The present work consists of fourteen chapters and a conclusion, composed of two to sixteen stories apiece. Each chapter illustrates a different type of tactical combat. There is a short discussion of the tactic before each chapter and a commentary at the end. This format has been used in military writing for many years (such as in the study Infantry in Battle, edited by George Marshall, Military History and Publications section of The Infantry School, 1934). However, in recent decades the implicit analysis this approach provides has been greatly strengthened by the more explicit case-study method. If these stories had been written and presented as formal case studies, some existing weaknesses could have been avoided--the chief one being burying the chapter "Blocking Enemy Lines of Communication" halfway through the book, despite the editors' and contributors' amply demonstrated contention that logistics dominated the Soviet war in Afghanistan and was its chief strategic (not tactical) factor.

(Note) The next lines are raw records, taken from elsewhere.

include e hμ hadd₁ hadd₂ hgal halt hnondeg in
/-- **McCallum's «maximal isotropic» count over any number field**: `#loc_T(H¹_{𝓛, ⊤ on T})² = ∏_{v∈T} #H¹(K_v, E[p^k])`
(proof verbatim from part 1's `natCard_map_kummerOutside_sq`). [cite: McCallumLMS1991, §2 proof of Prop. 2.1] -/
theorem natCard_map_kummerOutside_sq_real {inv : LocalInvariants K (p ^ k)} (hperf : inv.IsPerfect) (hsum : inv.SumLocalTermEqZero)
    (hcompl : inv.SelmerComplement)
    (hEuler : ∀ v : HeightOneSpectrum (𝓞 K),
      Nat.card (galoisCohomology ((W.torsionGaloisModule ((p ^ k : ℕ) : ℤ)).toLocal (Sum.inr v)) 1) =
        (Nat.card (nsmulAddMonoidHom (p ^ k) :
            (W.baseChange (v.adicCompletion K)).toAffine.Point →+ _).ker *
          Nat.card (v.adicCompletionIntegers K ⧸
            Ideal.span {((p ^ k : ℕ) : v.adicCompletionIntegers K)})) ^ 2)
    (hreal : ∀ w : InfinitePlace K, w.IsReal → Injective (inv (Sum.inl w)))
    (T : Finset (HeightOneSpectrum (𝓞 K)))
    (loc : galoisCohomology (W.torsionGaloisModule ((p ^ k : ℕ) : ℤ)) 1 →+
      (∀ u : ↥T, galoisCohomology ((W.torsionGaloisModule ((p ^ k : ℕ) : ℤ)).toLocal
        (Sum.inr (u : HeightOneSpectrum (𝓞 K)))) 1))
    (hloc : ∀ c u, loc c u = galoisCohomology.localization (W.torsionGaloisModule ((p ^ k : ℕ) : ℤ))
      (Sum.inr (u : HeightOneSpectrum (𝓞 K))) 1 c) :
    Nat.card ((kummerOutside W (p ^ k) (T.map Function.Embedding.inr)).map loc) ^ 2 =
      ∏ v ∈ T, Nat.card (galoisCohomology ((W.torsionGaloisModule ((p ^ k : ℕ) : ℤ)).toLocal (Sum.inr v)) 1) := by
  classical
  haveI hfin : ∀ u : ↥T, Finite (galoisCohomology ((W.torsionGaloisModule ((p ^ k : ℕ) : ℤ)).toLocal
      (Sum.inr (u : HeightOneSpectrum (𝓞 K)))) 1) :=
    fun u ↦ finite_galoisCohomology_toLocal_inr W (p ^ k) u
  have hA : ∀ (u : ↥T) (x : galoisCohomology ((W.torsionGaloisModule ((p ^ k : ℕ) : ℤ)).toLocal
      (Sum.inr (u : HeightOneSpectrum (𝓞 K)))) 1), (p ^ k) • x = 0 :=
    fun u x ↦ nsmul_galoisCohomology_toLocal_eq_zero W (p ^ k) _ x
  obtain ⟨bP, hbP⟩ := exists_piSum (fun u : ↥T ↦ invWeilPairing W (p ^ k) e hμ hadd₁ hadd₂ hgal inv
    (Sum.inr (u : HeightOneSpectrum (𝓞 K))))
  have hbij : Bijective bP := bijective_piSum hA _
    (fun u ↦ (invWeilPairing_bijective W (p ^ k) e hμ hadd₁ hadd₂ hgal hnondeg inv
      (u : HeightOneSpectrum (𝓞 K)) (hperf u).1.1).1) bP hbP
  haveI : Finite (∀ u : ↥T, galoisCohomology ((W.torsionGaloisModule ((p ^ k : ℕ) : ℤ)).toLocal
      (Sum.inr (u : HeightOneSpectrum (𝓞 K)))) 1) := Pi.finite
  have hA' : ∀ x : (∀ u : ↥T, galoisCohomology ((W.torsionGaloisModule ((p ^ k : ℕ) : ℤ)).toLocal
      (Sum.inr (u : HeightOneSpectrum (𝓞 K)))) 1), (p ^ k) • x = 0 :=
    fun x ↦ funext fun u ↦ by rw [Pi.smul_apply, Pi.zero_apply, hA u (x u)]
  have hcount := natCard_annLeft_mul hA' bP hbij ((kummerOutside W (p ^ k) (T.map Function.Embedding.inr)).map loc)
  rw [annLeft_map_kummerOutside_eq_real W p k e hμ hadd₁ hadd₂ hgal halt hnondeg hperf hsum hcompl hEuler hreal T loc
    hloc bP hbP] at hcount
  rw [sq, hcount, Nat.card_pi, Finset.prod_coe_sort T fun v ↦
    Nat.card (galoisCohomology ((W.torsionGaloisModule ((p ^ k : ℕ) : ℤ)).toLocal (Sum.inr v)) 1)]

The thematic organization of the chapters is a powerful approach, but it means sacrificing any sense of chronological development. As a result, there is little sense of the evolution of mujahideen tactics during the war or of their interaction over time with Soviet tactics, despite occasional references to such evolution in the chapter commentaries. In fact, the work places unreasonable expectations on the background knowledge of the reader. A summary of the war's origins, conduct, and outcome is badly needed. A table listing each major mujahideen faction, with its leader, ideology, and sponsors, would also be helpful, as these factions are referred to throughout the narrative. The book might also have addressed popular myths or conceptions about the war--for example, the U.S. view that distribution of Stinger antiaircraft missiles to the mujahideen broke the back of Soviet air support and hence was the decisive point of the struggle. The editors at a number of points indicate their disagreement with this vie w but never provide a formal rebuttal. On the other hand, the book capriciously provides detailed background information on such relatively trivial points as the official U.S. Army load weights for mules, Central Asian horses, and camels.

The book has a strong geographic bias--most of the actions it describes are in the vicinity of Kabul or on the route connecting Kabul and Jalalabad. Most of the remaining actions are in the Kandahar area. There is nothing from the Herat region, or the area around Mazar-e Sharif, or the Panjshir Valley. This bias may be explained by a point the editors make in their introduction, that a number of interviews could not be completed because of the 1996 Taliban advance on Kabul and the north. Still, they need to explain how they have compensated for this imbalance in their material, especially in view of their own contention that the conduct of the war varied by region and by the ethnicities involved.